The mission? To rescue an imprisoned Italian General from the Nazi prison in the Balkans, and return him to his followers who, its hoped, will turn against the Germans.

British Major Mace (Stewart Granger) picks the four miscreants, Rocca (Raf Vallone), Scanlon (Mickey Rooney), Fell (Edd Byrnes), and Durrell (Henry Silva) each for their “unique” talents. And much like the Dirty Dozen, they waffle back and forth between attempting escape, and following through loyally with their mission.

Along the way they join up with a band of Slav resistance fighters, led by Saval (William Campbell) and of course there is the wayward love interest, Mila (Spela Rozin.)

They’re captured themselves as they try to execute their plan, and have to improvise an escape on top of the rescue mission. This one section of the film is in fact the only part where it really gets good. Despite the cheesy acting on all fronts, the mechanics of them pulling it off just clicks.

Then there is the twist ending, and the gotcha where its resolved. Actually a breath of fresh air given the more-or-less formula nature of everything else.

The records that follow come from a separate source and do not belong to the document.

import Mathlib
import HarnessLib

/-!
# Crux K2 `PoloidalWindowRigidity` (stmt-NavierStokesRegularity-19708), line `z_shock` — rung R2 under NON-UNIFORM genuine nonlinearity:
# a bounded Lipschitz function with FINITE GENUINE-NONLINEARITY BUDGET converges, and its limit is a degenerate value

`--supports stmt-NavierStokesRegularity-19708 --as helper` (leafhand-ns-poloidalwindowdoor-3 g2, cell decomp-ns, 2026-08-31; step (b) of the
complete proof of R2-non-uniform recorded in the evidence memo `R2-NONUNIFORM-leafhand-3-g2.md` v4 on the crux item).  Class-free real
analysis, Mathlib only.  **No stub and no summit is closed by this file; Navier–Stokes regularity is NOT proved here (rung 0).**

Setting: `g : ℝ → ℝ` (= the value `w(z, X z)` of the solution along a forward characteristic) with `|g'| ≤ L`, a continuous `φ` (= the
derivative `κ'` of the characteristic speed) with `φ(g z) ≥ 0`, an antiderivative `A` of `φ ∘ g` whose increments behind `z₀` are bounded
(`A z₀ − A z ≤ B` for `z ≤ z₀` — the backward budget of `…ZShockPSystemBackwardBudget.pSystem_backward_budget`, p822821), and the
NON-UNIFORM genuine-nonlinearity hypothesis «`φ` is not identically zero on any nontrivial interval».

* `exists_tendsto_atBot_of_budget` — ★ `g` converges as `z → −∞`.  If `liminf g < limsup g`, some band `[v−δ, v+δ]` strictly between them
  carries `φ ≥ c > 0` (a value `v` with `φ v ≠ 0` exists in the gap by hypothesis, is attained by `g`, so `φ v > 0`); every late crossing of
  the band takes height `≥ 2δ/L` and so costs budget `≥ 2δc/L`, while the monotone bounded-below function `A` has arbitrarily small total
  increment far enough back — contradiction.
* `apply_eq_zero_of_tendsto_of_budget` — the limit `d` is DEGENERATE: `φ d = 0` (else `A' ≥ φ d/2` eventually and the budget is infinite).

[folklore]
-/

noncomputable section

namespace Summit.NavierStokesRegularity.NavierStokesRegularity.Theorems.PoloidalWindowDoorPoloidalWindowRigidityZShockBudgetConvergence

-- the summit and its single sub-problem share the name (CONVENTIONS §1)
set_option linter.dupNamespace false

open Set Filter Topology

/-- Increment bound for a function with derivative `≥ c` on `[x, y]`: `c (y − x) ≤ F y − F x`. -/
theorem mul_sub_le_sub_of_deriv_ge {F f : ℝ → ℝ} {c x y : ℝ} (hxy : x ≤ y)
    (hF : ∀ t ∈ Icc x y, HasDerivAt F (f t) t) (hc : ∀ t ∈ Icc x y, c ≤ f t) :
    c * (y - x) ≤ F y - F x := by
  have hcont : ContinuousOn F (Icc x y) := fun t ht => (hF t ht).continuousAt.continuousWithinAt
  have hdiff : DifferentiableOn ℝ F (interior (Icc x y)) := by
    intro t ht
    rw [interior_Icc] at ht
    exact (hF t (Ioo_subset_Icc_self ht)).differentiableAt.differentiableWithinAt
  have hge : ∀ t ∈ interior (Icc x y), c ≤ deriv F t := by
    intro t ht
    rw [interior_Icc] at ht
    rw [(hF t (Ioo_subset_Icc_self ht)).deriv]
    exact hc t (Ioo_subset_Icc_self ht)
  exact (convex_Icc x y).mul_sub_le_image_sub_of_le_deriv hcont hdiff hge x (left_mem_Icc.2 hxy) y
    (right_mem_Icc.2 hxy) hxy

/-- Increment bound for a function with derivative `≤ L` on `[x, y]`: `F y − F x ≤ L (y − x)`. -/
theorem sub_le_mul_sub_of_deriv_le {F f : ℝ → ℝ} {L x y : ℝ} (hxy : x ≤ y)
    (hF : ∀ t ∈ Icc x y, HasDerivAt F (f t) t) (hL : ∀ t ∈ Icc x y, f t ≤ L) :
    F y - F x ≤ L * (y - x) := by
  have h := mul_sub_le_sub_of_deriv_ge (F := fun t => -F t) (f := fun t => -f t) (c := -L) hxy
    (fun t ht => (hF t ht).neg) (fun t ht => by linarith [hL t ht])
  linarith

/-- **★ Convergence under a finite genuine-nonlinearity budget.**  Let `g : ℝ → ℝ` have `|g'| ≤ L`, let `φ` be continuous with
`φ (g z) ≥ 0` for all `z` and not identically zero on any nontrivial interval, and let `A` be an antiderivative of `φ ∘ g` with
`A z₀ − A z ≤ B` for all `z ≤ z₀`; assume `m ≤ g ≤ M`.  Then `g` has a limit as `z → −∞`. [folklore] -/
theorem exists_tendsto_atBot_of_budget {g g' φ A : ℝ → ℝ} {L B z₀ m M : ℝ} (hL : 0 < L)
    (hg : ∀ z, HasDerivAt g (g' z) z) (hg' : ∀ z, |g' z| ≤ L) (hm : ∀ z, m ≤ g z) (hM : ∀ z, g z ≤ M)
    (hφc : Continuous φ) (hφ0 : ∀ z, 0 ≤ φ (g z)) (hgn : ∀ a b : ℝ, a < b → ∃ v ∈ Ioo a b, φ v ≠ 0)
    (hA : ∀ z, HasDerivAt A (φ (g z)) z) (hB : ∀ z ≤ z₀, A z₀ - A z ≤ B) :
    ∃ d : ℝ, Tendsto g atBot (𝓝 d) := by
  have hgc : Continuous g := continuous_iff_continuousAt.2 fun z => (hg z).continuousAt
  have hbdd_le : IsBoundedUnder (· ≤ ·) atBot g := isBoundedUnder_of ⟨M, hM⟩
  have hbdd_ge : IsBoundedUnder (· ≥ ·) atBot g := isBoundedUnder_of ⟨m, hm⟩
  set a₀ := liminf g atBot with ha₀
  set b₀ := limsup g atBot with hb₀
  have hab : a₀ ≤ b₀ := liminf_le_limsup hbdd_le hbdd_ge
  rcases eq_or_lt_of_le hab with heq | hlt
  · exact ⟨a₀, tendsto_of_liminf_eq_limsup rfl heq.symm hbdd_le hbdd_ge⟩
  exfalso
  -- a value `v` strictly between with `φ v ≠ 0`, and a band around it
  obtain ⟨v, hv, hφv⟩ := hgn a₀ b₀ hlt
  set a' := (a₀ + v) / 2 with ha'
  set b' := (v + b₀) / 2 with hb'
  have ha'lt : a₀ < a' := by rw [ha']; linarith [hv.1]
  have ha'v : a' < v := by rw [ha']; linarith [hv.1]
  have hvb' : v < b' := by rw [hb']; linarith [hv.2]
  have hb'lt : b' < b₀ := by rw [hb']; linarith [hv.2]
  -- `g` is frequently below `a'` and frequently above `b'` near `-∞`
  have hfa : ∃ᶠ z in atBot, g z < a' := frequently_lt_of_liminf_lt hbdd_le.isCoboundedUnder_ge (by rw [← ha₀]; exact ha'lt)
  have hfb : ∃ᶠ z in atBot, b' < g z := frequently_lt_of_lt_limsup hbdd_ge.isCoboundedUnder_le (by rw [← hb₀]; exact hb'lt)
  rw [frequently_atBot] at hfa hfb
  -- `v` is attained, hence `φ v > 0`
  have hφvpos : 0 < φ v := by
    obtain ⟨z₂, -, hz₂⟩ := hfb 0
    obtain ⟨z₁, hz₁, hz₁'⟩ := hfa z₂
    have hIVT := intermediate_value_Icc hz₁ hgc.continuousOn
    have hvmem : v ∈ Icc (g z₁) (g z₂) := ⟨by linarith, by linarith⟩
    obtain ⟨q, -, hq⟩ := hIVT hvmem
    have h0 := hφ0 q
    rw [hq] at h0
    exact lt_of_le_of_ne h0 (Ne.symm hφv)
  -- continuity of `φ` at `v`: a band `[v - δ, v + δ] ⊆ (a', b')` on which `φ ≥ φ v / 2`
  obtain ⟨δ, hδ, hband⟩ : ∃ δ > 0, (∀ u, |u - v| ≤ δ → φ v / 2 ≤ φ u) ∧ a' < v - δ ∧ v + δ < b' := by
    have hcont := Metric.continuousAt_iff.1 (hφc.continuousAt (x := v)) (φ v / 2) (by linarith)
    obtain ⟨δ₁, hδ₁, hδ₁'⟩ := hcont
    set δ := min (δ₁ / 2) (min ((v - a') / 2) ((b' - v) / 2)) with hδdef
    have hδpos : 0 < δ := by
      rw [hδdef]; exact lt_min (by linarith) (lt_min (by linarith) (by linarith))
    have hδ1 : δ ≤ δ₁ / 2 := min_le_left _ _
    have hδ2 : δ ≤ (v - a') / 2 := (min_le_right _ _).trans (min_le_left _ _)
    have hδ3 : δ ≤ (b' - v) / 2 := (min_le_right _ _).trans (min_le_right _ _)
    refine ⟨δ, hδpos, fun u hu => ?_, by linarith, by linarith⟩
    have hdist : dist u v < δ₁ := by
      rw [Real.dist_eq]; linarith
    have h := hδ₁' hdist
    rw [Real.dist_eq] at h
    linarith [abs_lt.1 h]
  obtain ⟨hband, hva, hvb⟩ := hband
  set c := φ v / 2 with hcdef
  have hc : 0 < c := by rw [hcdef]; linarith
  -- the budget: `A` is monotone and bounded below on `(-∞, z₀]`; far back its increments are `< θ := c (2δ/L)`
  set θ := c * (2 * δ / L) with hθdef
  have hθ : 0 < θ := by positivity
  have hAmono : Monotone A := monotone_of_deriv_nonneg (fun z => (hA z).differentiableAt) fun z => by
    rw [(hA z).deriv]; exact hφ0 z
  set S : Set ℝ := A '' Iic z₀ with hSdef
  have hSne : S.Nonempty := ⟨A z₀, Set.mem_image_of_mem A (Set.self_mem_Iic : z₀ ∈ Iic z₀)⟩
  have hSbdd : BddBelow S := ⟨A z₀ - B, by rintro _ ⟨z, hz, rfl⟩; linarith [hB z hz]⟩
  set I := sInf S with hIdef
  have hIle : ∀ z ≤ z₀, I ≤ A z := fun z hz => csInf_le hSbdd ⟨z, hz, rfl⟩
  obtain ⟨_, ⟨Z₁, hZ₁, rfl⟩, hZ₁lt⟩ := exists_lt_of_csInf_lt hSne (show I < I + θ by linarith)
  have hsmall : ∀ t₁ t₂, t₁ ≤ t₂ → t₂ ≤ Z₁ → A t₂ - A t₁ < θ := by
    intro t₁ t₂ h12 h2
    have h1 : I ≤ A t₁ := hIle t₁ (h12.trans (h2.trans hZ₁))
    have h2' : A t₂ ≤ A Z₁ := hAmono h2
    linarith
  -- a late crossing: `z'' ≤ Z₁` with `g z'' > b'`, `z' ≤ z''` with `g z' < a'`
  obtain ⟨z'', hz''Z, hgz''⟩ := hfb Z₁
  obtain ⟨z', hz'le, hgz'⟩ := hfa z''
  have hz'lt : z' < z'' := lt_of_le_of_ne hz'le (by rintro rfl; linarith)
  -- first hitting time of `v + δ` after `z'`
  set T₂ : Set ℝ := Icc z' z'' ∩ g ⁻¹' Ici (v + δ) with hT₂
  have hT₂cl : IsClosed T₂ := hgc.continuousOn.preimage_isClosed_of_isClosed isClosed_Icc isClosed_Ici
  have hT₂ne : T₂.Nonempty := ⟨z'', ⟨hz'le, le_rfl⟩, show v + δ ≤ g z'' from by linarith⟩
  have hT₂bdd : BddBelow T₂ := ⟨z', fun t ht => ht.1.1⟩
  set t₂ := sInf T₂ with ht₂
  have ht₂mem : t₂ ∈ T₂ := hT₂cl.csInf_mem hT₂ne hT₂bdd
  have hgt₂ge : v + δ ≤ g t₂ := ht₂mem.2
  have hz't₂ : z' < t₂ := by
    rcases eq_or_lt_of_le ht₂mem.1.1 with h | h
    · exfalso; rw [← h] at hgt₂ge; linarith
    · exact h
  have hbelow₂ : ∀ t ∈ Ico z' t₂, g t < v + δ := by
    intro t ht
    by_contra hge
    have htT : t ∈ T₂ := ⟨⟨ht.1, ht.2.le.trans ht₂mem.1.2⟩, not_lt.1 hge⟩
    exact absurd (csInf_le hT₂bdd htT) (not_le.2 ht.2)
  have hgt₂ : g t₂ = v + δ := by
    refine le_antisymm ?_ hgt₂ge
    -- `t₂` is in the closure of `[z', t₂)` where `g < v + δ`
    have hcl : t₂ ∈ closure (Ico z' t₂) := by
      rw [closure_Ico hz't₂.ne]; exact right_mem_Icc.2 hz't₂.le
    have hsub : Ico z' t₂ ⊆ g ⁻¹' Iic (v + δ) := fun t ht => (hbelow₂ t ht).le
    have hclosed : IsClosed (g ⁻¹' Iic (v + δ)) := isClosed_Iic.preimage hgc
    exact closure_minimal hsub hclosed hcl
  -- last time `≤ v - δ` before `t₂`
  set T₁ : Set ℝ := Icc z' t₂ ∩ g ⁻¹' Iic (v - δ) with hT₁
  have hT₁cl : IsClosed T₁ := hgc.continuousOn.preimage_isClosed_of_isClosed isClosed_Icc isClosed_Iic
  have hT₁ne : T₁.Nonempty := ⟨z', ⟨le_rfl, hz't₂.le⟩, show g z' ≤ v - δ from by linarith⟩
  have hT₁bdd : BddAbove T₁ := ⟨t₂, fun t ht => ht.1.2⟩
  set t₁ := sSup T₁ with ht₁
  have ht₁mem : t₁ ∈ T₁ := hT₁cl.csSup_mem hT₁ne hT₁bdd
  have hgt₁le : g t₁ ≤ v - δ := ht₁mem.2
  have ht₁t₂ : t₁ < t₂ := by
    rcases eq_or_lt_of_le ht₁mem.1.2 with h | h
    · exfalso; rw [h] at hgt₁le; linarith
    · exact h
  have habove₁ : ∀ t ∈ Ioc t₁ t₂, v - δ < g t := by
    intro t ht
    by_contra hle
    have htT : t ∈ T₁ := ⟨⟨ht₁mem.1.1.trans ht.1.le, ht.2⟩, not_lt.1 hle⟩
    exact absurd (le_csSup hT₁bdd htT) (not_le.2 ht.1)
  have hgt₁ : g t₁ = v - δ := by
    refine le_antisymm hgt₁le ?_
    have hcl : t₁ ∈ closure (Ioc t₁ t₂) := by
      rw [closure_Ioc ht₁t₂.ne]; exact left_mem_Icc.2 ht₁t₂.le
    have hsub : Ioc t₁ t₂ ⊆ g ⁻¹' Ici (v - δ) := fun t ht => (habove₁ t ht).le
    have hclosed : IsClosed (g ⁻¹' Ici (v - δ)) := isClosed_Ici.preimage hgc
    exact closure_minimal hsub hclosed hcl
  -- on `[t₁, t₂]` the values stay in the band, so `A' = φ ∘ g ≥ c` there
  have hbandI : ∀ t ∈ Icc t₁ t₂, |g t - v| ≤ δ := by
    intro t ht
    rw [abs_le]
    rcases eq_or_lt_of_le ht.1 with h | h
    · rw [← h, hgt₁]; constructor <;> linarith
    rcases eq_or_lt_of_le ht.2 with h' | h'
    · rw [h', hgt₂]; constructor <;> linarith
    have h1 := habove₁ t ⟨h, h'.le⟩
    have h2 := hbelow₂ t ⟨ht₁mem.1.1.trans ht.1, h'⟩
    constructor <;> linarith
  have hAincr : c * (t₂ - t₁) ≤ A t₂ - A t₁ :=
    mul_sub_le_sub_of_deriv_ge ht₁t₂.le (fun t _ => hA t) fun t ht => hband _ (hbandI t ht)
  have hgincr : g t₂ - g t₁ ≤ L * (t₂ - t₁) :=
    sub_le_mul_sub_of_deriv_le ht₁t₂.le (fun t _ => hg t) fun t _ => (le_abs_self _).trans (hg' t)
  have hlen : 2 * δ ≤ L * (t₂ - t₁) := by rw [hgt₂, hgt₁] at hgincr; linarith
  have hcost : θ ≤ A t₂ - A t₁ := by
    rw [hθdef]
    have : c * (2 * δ / L) ≤ c * (t₂ - t₁) := by
      apply mul_le_mul_of_nonneg_left _ hc.le
      rw [div_le_iff₀ hL]; linarith
    exact this.trans hAincr
  have hcheap : A t₂ - A t₁ < θ := hsmall t₁ t₂ ht₁t₂.le (ht₂mem.1.2.trans hz''Z)
  linarith

/-- **The limit is a degenerate value.**  In the setting of `exists_tendsto_atBot_of_budget` (only the budget, the sign of `φ ∘ g` and
continuity of `φ` are used), if `g → d` as `z → −∞` then `φ d = 0`: otherwise `A' = φ(g z) ≥ φ d / 2 > 0` for all `z ≤ Z₂` and
`A z₀ − A z ≥ (φ d/2)(Z₂ − z)` is unbounded. [folklore] -/
theorem apply_eq_zero_of_tendsto_of_budget {g φ A : ℝ → ℝ} {B z₀ d : ℝ}
    (hφc : Continuous φ) (hφ0 : ∀ z, 0 ≤ φ (g z))
    (hA : ∀ z, HasDerivAt A (φ (g z)) z) (hB : ∀ z ≤ z₀, A z₀ - A z ≤ B) (hd : Tendsto g atBot (𝓝 d)) :
    φ d = 0 := by
  have hφd : Tendsto (fun z => φ (g z)) atBot (𝓝 (φ d)) := (hφc.tendsto d).comp hd
  have hφd0 : 0 ≤ φ d := ge_of_tendsto' hφd fun z => hφ0 z
  by_contra hne
  have hpos : 0 < φ d := lt_of_le_of_ne hφd0 (Ne.symm hne)
  have hev : ∀ᶠ z in atBot, φ d / 2 ≤ φ (g z) :=
    (hφd.eventually (eventually_ge_nhds (show φ d / 2 < φ d by linarith))).mono fun z hz => hz
  rw [eventually_atBot] at hev
  obtain ⟨Z₂, hZ₂⟩ := hev
  set Z := min Z₂ z₀ with hZ
  have hZz₀ : Z ≤ z₀ := min_le_right _ _
  have hZZ₂ : Z ≤ Z₂ := min_le_left _ _
  have hAmono : Monotone A := monotone_of_deriv_nonneg (fun z => (hA z).differentiableAt) fun z => by
    rw [(hA z).deriv]; exact hφ0 z
  -- take `z₁ = Z - 2(B+1)/φ d`
  set z₁ := Z - 2 * (B + 1) / φ d with hz₁
  have hz₁Z : z₁ ≤ Z := by
    have hB0 : 0 ≤ B := by have := hB z₀ le_rfl; linarith
    have : 0 ≤ 2 * (B + 1) / φ d := by positivity
    rw [hz₁]; linarith
  have hincr : φ d / 2 * (Z - z₁) ≤ A Z - A z₁ :=
    mul_sub_le_sub_of_deriv_ge hz₁Z (fun t _ => hA t) fun t ht => hZ₂ t (ht.2.trans hZZ₂)
  have hval : φ d / 2 * (Z - z₁) = B + 1 := by
    rw [hz₁]; field_simp; ring
  have h1 : A z₀ - A z₁ ≤ B := hB z₁ (hz₁Z.trans hZz₀)
  have h2 : A Z ≤ A z₀ := hAmono hZz₀
  linarith

end Summit.NavierStokesRegularity.NavierStokesRegularity.Theorems.PoloidalWindowDoorPoloidalWindowRigidityZShockBudgetConvergence

end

What might be a good picture, however, just isn’t. The 60s-TV-ish soundtrack is just, well, too 60s TV for its own good. There are a few moments where it actually diverges into some interesting themes, but the typical ‘hits’ are all there, in spades.

Then you’ve got the rest of the picture. I’m not sure where the fault really lies here, in the direction, the writing, or the ho-hum-ness of everyone’s performances. Even Mickey Rooney takes on a clown-like persona with his stereotypical drunk Irishman. I don’t know, I just didn’t get involved. I just couldn’t bring myself to it. Don’t even get me started on the female interest, Mila. That whole role should have just been dropped, as it seemed to serve no purpose other than to provide a brief shocking moment where we all go “Gasp!” and move on again….

And how can we forget the also-typical 50s and 60s war movie mantra of “fire as many bullets into everything as possible” bit. After so many times of hearing the same bleeding rat-tat-tat sound effect it really starts to wear on a guy. *Everybody* takes half a clip it seems, from everybody, and nobody seems to feel the need to reload. I just hate that. Call me a nitpicker but eh. And why is it that the good guys don’t seem to get shot at by the friendlies even though they’re wearing the SS uniforms they escaped with!?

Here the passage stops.